É nessa ligação com o local unida, ao mesmo tempo, ao esforço de reelaboração
desse material empírico que reside um dos pontos mais importantes da obra do escritor
sergipano, a construção de uma imagem diferente do sertão. Consciente do uso
ideológico dessa categoria, utilizada, principalmente no período colonial, para
dissimular o massacre aos índios, Viana humaniza o sertão, elaborando em meio ao
clima hostil personagens que descobrem no próprio corpo, por meio da sexualidade, o
verde ausente na vegetação. “Pela primeira vez adivinhei o que era uma campina verde,
devia ser assim, diferente de tudo o que eu tinha visto até então”, afirma o protagonista
de “O meio do mundo”. (VIANA, 1999, P. 15)

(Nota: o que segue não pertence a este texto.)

/-- COMPOSITION (v4; kernel-checked; the only `sorry`s it depends on are the six registered stubs, used BY NAME):
the crux `JunctionLocality.SuperadditiveResistance` BY NAME, for all `N, M ≥ 2`, with the constant
`C = 4c + 4K' + 4K'(1+c) + 2`, `K' = (2/(1−ρ))·γ²√(C₂⁺C₃⁺)`, `c = max(c_TL, c_FT, 0)`. Logical shape:
`stub_linearResponsePlain (closed) → stub_kuboFrame → insertionIdentity_of_kuboFrame (closed) → stub_junctionRoughnessLTE
→ stub_junctionCurvature → stub_transferNonneg → alpha_leg_twoEnded_signs → stub_terminationLocalityTC → stub_farTransmission
→ core_estimate_unsigned → SuperadditiveResistance`. -/
theorem SuperadditiveResistance_of :
    Summit.AtomisticToContinuum.FouriersLaw.Theses.JunctionLocality.SuperadditiveResistance := by
  have hLRp := stub_linearResponsePlain
  have hLRd := stub_kuboFrame
  have hID := insertionIdentity_of_kuboFrame
  have hRO := stub_junctionRoughnessLTE
  have hCU := stub_junctionCurvature
  have hBD := stub_transferNonneg
  have hTL := stub_terminationLocalityTC
  have hFT := stub_farTransmission
  intro ω₂ lam β γ hω hl hβ hγ hU μ hμ T hT D hD hpos
  have hF : CruxFrame ω₂ lam β γ μ T D := ⟨hω, hl, hβ, hγ, hU, hμ, hT, hD, hpos⟩
  have hPlain := hLRp ω₂ lam β γ μ T D hF
  have hDev := hLRd ω₂ lam β γ T hω hl hβ hγ hT
  obtain ⟨C₂, hC₂⟩ := hRO ω₂ lam β γ μ T D hF
  obtain ⟨C₃, hC₃⟩ := hCU ω₂ lam β γ T hω hl hβ hγ hT
  have hρ := hBD ω₂ lam β γ T hω hl hβ hγ hT
  obtain ⟨c₁, hc₁⟩ := hTL ω₂ lam β γ μ T D hF hPlain
  obtain ⟨c₂, hc₂⟩ := hFT ω₂ lam β γ μ T D hF hPlain
  -- uniform constants
  obtain ⟨c, hc_def⟩ : ∃ c : ℝ, c = max (max c₁ c₂) 0 := ⟨_, rfl⟩
  obtain ⟨K, hK_def⟩ : ∃ K : ℝ, K = γ ^ 2 * Real.sqrt (max C₂ 0 * max C₃ 0) := ⟨_, rfl⟩
  -- the bypass margin ρ = c₀/(c₀+1), c₀ = γ²√C₃⁺/T, from the energy-channel floor of the curvature bet
  obtain ⟨c₀, hc₀_def⟩ : ∃ c₀ : ℝ, c₀ = γ ^ 2 * Real.sqrt (max C₃ 0) / T := ⟨_, rfl⟩
  have hc₀ : 0 ≤ c₀ := by rw [hc₀_def]; positivity
  obtain ⟨ρ, hρ_def⟩ : ∃ ρ : ℝ, ρ = c₀ / (c₀ + 1) := ⟨_, rfl⟩
  have hρ0 : 0 ≤ ρ := by rw [hρ_def]; positivity
  have hρ1 : ρ < 1 := by rw [hρ_def, div_lt_one (by linarith)]; linarith
  obtain ⟨K', hK'_def⟩ : ∃ K' : ℝ, K' = 2 / (1 - ρ) * K := ⟨_, rfl⟩
  have hc0 : 0 ≤ c := by rw [hc_def]; exact le_max_right _ _
  have hcc₁ : c₁ ≤ c := by rw [hc_def]; exact le_trans (le_max_left _ _) (le_max_left _ _)
  have hcc₂ : c₂ ≤ c := by rw [hc_def]; exact le_trans (le_max_right _ _) (le_max_left _ _)
  have hK0 : 0 ≤ K := by rw [hK_def]; positivity
  have hρ1' : 0 < 1 - ρ := by linarith
  have hK'0 : 0 ≤ K' := by rw [hK'_def]; positivity
  refine ⟨4 * c + 4 * K' + 4 * K' * (1 + c) + 2, ?_⟩
  intro N M hN hM
  -- the response field of the whole chain and the device data of this split
  obtain ⟨h, hPF⟩ := hPlain (N + M) (by omega)
  obtain ⟨g, gb₁, gb₄, hDF⟩ := hDev N M hN hM
  have hcast : ((N + M : ℕ) : ℝ) - 1 = (N : ℝ) + (M : ℝ) - 1 := by push_cast; ring
  rw [hcast] at hPF
  -- conductances of the whole and of the pieces
  obtain ⟨gL, hgL⟩ : ∃ gL : ℝ, gL = D (N + M) / ((N : ℝ) + (M : ℝ) - 1) := ⟨_, rfl⟩
  obtain ⟨gN, hgN⟩ : ∃ gN : ℝ, gN = D N / ((N : ℝ) - 1) := ⟨_, rfl⟩
  obtain ⟨gM, hgM⟩ : ∃ gM : ℝ, gM = D M / ((M : ℝ) - 1) := ⟨_, rfl⟩
  have hN' : (2 : ℝ) ≤ (N : ℝ) := by exact_mod_cast hN
  have hM' : (2 : ℝ) ≤ (M : ℝ) := by exact_mod_cast hM
  have hgN0 : 0 < gN := by rw [hgN]; exact div_pos (hpos N hN) (by linarith)
  have hgM0 : 0 < gM := by rw [hgM]; exact div_pos (hpos M hM) (by linarith)
  have hgL0 : 0 < gL := by rw [hgL]; exact div_pos (hpos (N + M) (by omega)) (by linarith)
  -- the roughness bet picks the Gibbs shift θ₀
  obtain ⟨θ₀, hrough⟩ := hC₂ N M hN hM h hPF
  rw [← hgL] at hPF hrough
  have hsym : ∀ a b, g a b = g b a := hDF.1
  have hpsd : ∀ θ, 0 ≤ dirichletForm g θ := hDF.2.1
  have ha0 : 0 ≤ selfLeft g := selfLeft_nonneg hsym hpsd
  have hb0 : 0 ≤ selfRight g := selfRight_nonneg hsym hpsd
  -- α-LEG: the identity at θ₀, from both ends, with the two size bets, then the two-ended elimination
  obtain ⟨h1, h4⟩ := hID ω₂ lam β γ T hω hl hβ hγ hT N M hN hM h gL g gb₁ gb₄ hPF hDF θ₀
  obtain ⟨hcurv₁, hcurv₄⟩ := hC₃ N M hN hM g gb₁ gb₄ hDF
  have hro0 : 0 ≤ roughness (pinnedChain ω₂ lam β γ) T N M (fun x => h x - θ₀ * eK T N M x) :=
    integral_nonneg fun _ => sq_nonneg _
  have hα₁ : |sideOne g θ₀ - gL| ≤ K * selfLeft g * gL := by
    rw [hK_def]; exact insertion_bound_abs ha0 hgL0.le hro0 h1 hcurv₁ hrough
  have hα₄ : |sideFour g θ₀ - gL| ≤ K * selfRight g * gL := by
    rw [hK_def]; exact insertion_bound_abs hb0 hgL0.le hro0 h4 hcurv₄ hrough
  obtain ⟨hu0, hv0⟩ := hρ N M hN hM g gb₁ gb₄ hDF
  -- the ρ-margin of the bypass from the curvature bet through the landed energy-channel floor
  obtain ⟨hfl₁, hfl₄⟩ := energyChannel_le_curvature_of_kuboFrame hω hl.le hβ.le hγ hT (by omega) (by omega) hDF
  have hsq : Real.sqrt (max C₃ 0) ^ 2 = max C₃ 0 := Real.sq_sqrt (le_max_right _ _)
  have hC₃le : C₃ ≤ max C₃ 0 := le_max_left _ _
  have hT2 : 0 < T ^ 2 := by positivity
  have hγ4 : 0 < γ ^ 4 := by positivity
  have hch₁ : transferLeft g ^ 2 ≤ c₀ ^ 2 * selfLeft g ^ 2 := by
    have h1 : T ^ 2 * transferLeft g ^ 2 / γ ^ 4 ≤ max C₃ 0 * selfLeft g ^ 2 :=
      hfl₁.trans (hcurv₁.trans (mul_le_mul_of_nonneg_right hC₃le (sq_nonneg _)))
    have e : c₀ ^ 2 * selfLeft g ^ 2 = γ ^ 4 / T ^ 2 * (max C₃ 0 * selfLeft g ^ 2) := by
      rw [hc₀_def, div_pow, mul_pow, hsq]; ring
    have h2 := mul_le_mul_of_nonneg_left h1 (le_of_lt (by positivity : (0:ℝ) < γ ^ 4 / T ^ 2))
    have e2 : γ ^ 4 / T ^ 2 * (T ^ 2 * transferLeft g ^ 2 / γ ^ 4) = transferLeft g ^ 2 := by field_simp
    rw [e2] at h2; rw [e]; exact h2
  have hch₄ : transferRight g ^ 2 ≤ c₀ ^ 2 * selfRight g ^ 2 := by
    have h4 : T ^ 2 * transferRight g ^ 2 / γ ^ 4 ≤ max C₃ 0 * selfRight g ^ 2 :=
      hfl₄.trans (hcurv₄.trans (mul_le_mul_of_nonneg_right hC₃le (sq_nonneg _)))
    have e : c₀ ^ 2 * selfRight g ^ 2 = γ ^ 4 / T ^ 2 * (max C₃ 0 * selfRight g ^ 2) := by
      rw [hc₀_def, div_pow, mul_pow, hsq]; ring
    have h5 := mul_le_mul_of_nonneg_left h4 (le_of_lt (by positivity : (0:ℝ) < γ ^ 4 / T ^ 2))
    have e2 : γ ^ 4 / T ^ 2 * (T ^ 2 * transferRight g ^ 2 / γ ^ 4) = transferRight g ^ 2 := by field_simp
    rw [e2] at h5; rw [e]; exact h5
  have hxu : -(ρ * transferLeft g) ≤ bypass g := by
    have := bypass_lower_of_channel hu0 ha0 hc₀ hch₁
    rw [selfLeft_eq_transfer_add_bypass] at this
    rw [hρ_def]; linarith
  have hxv : -(ρ * transferRight g) ≤ bypass g := by
    have := bypass_lower_of_channel hv0 hb0 hc₀ hch₄
    rw [selfRight_eq_transfer_add_bypass] at this
    rw [hρ_def]; linarith
  have hdom : -(ρ * min (transferLeft g) (transferRight g)) ≤ bypass g := by
    rcases le_total (transferLeft g) (transferRight g) with huv | hvu
    · rw [min_eq_left huv]; exact hxu
    · rw [min_eq_right hvu]; exact hxv
  have hα : gL - deviceConductance g ≤ K' * min (selfLeft g) (selfRight g) * gL := by
    rw [hK'_def]
    exact alpha_leg_twoEnded_signs hgL0.le hK0 hρ0 hρ1 hu0 hv0 hdom hα₁ hα₄
  -- β-LEG: the Dirichlet principle and the one-sided termination/transmission bets
  have hDir := deviceConductance_le hsym hpsd
  obtain ⟨hTLa, hTLb⟩ := hc₁ N M hN hM g gb₁ gb₄ hDF
  have hxup := hc₂ N M hN hM g gb₁ gb₄ hDF
  rw [← hgN] at hTLa hxup
  rw [← hgM] at hTLb hxup
  have ha : selfLeft g ≤ gN * (1 + c * gN) :=
    hTLa.trans (mul_le_mul_of_nonneg_left
      ((add_le_add_iff_left 1).mpr (mul_le_mul_of_nonneg_right hcc₁ hgN0.le)) hgN0.le)
  have hb : selfRight g ≤ gM * (1 + c * gM) :=
    hTLb.trans (mul_le_mul_of_nonneg_left
      ((add_le_add_iff_left 1).mpr (mul_le_mul_of_nonneg_right hcc₁ hgM0.le)) hgM0.le)
  have hx : bypass g ≤ c * gN * gM :=
    hxup.trans (mul_le_mul_of_nonneg_right (mul_le_mul_of_nonneg_right hcc₂ hgN0.le) hgM0.le)
  -- the real-analysis core
  have key := FarTransmission.core_estimate_unsigned' hgN0 hgM0 hgL0 hK'0 hc0 ha hb hx hα hDir
  rw [hgN, hgM, hgL, one_div_div, one_div_div, one_div_div] at key
  exact key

Dito isso, esse trabalho procura analisar as imagens do sertão que o autor
constrói no conto “O meio do mundo”, publicado inicialmente em 1993 e reeditado pela
Companhia das Letras em 1999. O conto é um marco importante da obra vianiana,
porque foi o que deu projeção nacional para o escritor até então desconhecido pela
crítica e pela academia. A obra também foi adaptada para o cinema em curta-metragem
produzido por Marcus Vilar exibido no Festival de Curtas de Sergipe.
REGIONALISMO E SERTÃO
De modo geral, denotava “terras sem fé, lei ou rei”, áreas extensas afastadas do litoral,
de natureza ainda indomada, habitadas por índios “selvagens” e animais bravios, sobre
as quais as autoridades portuguesas, leigas ou religiosas, detinham pouca informação e
controle insuficiente. (AMADO, 1995, p. 6)
Etimologicamente, a palavra vem do latim De-Sertum, supino de desere,
significa “o que sai da fileira”, e teria passado à linguagem militar para indicar o que
deserta, o que sai da ordem, o que desaparece, gerando o substantivo desertanum para
indicar o lugar desconhecido aonde ia o desertor. (VICENTINI, 1998, p. 41)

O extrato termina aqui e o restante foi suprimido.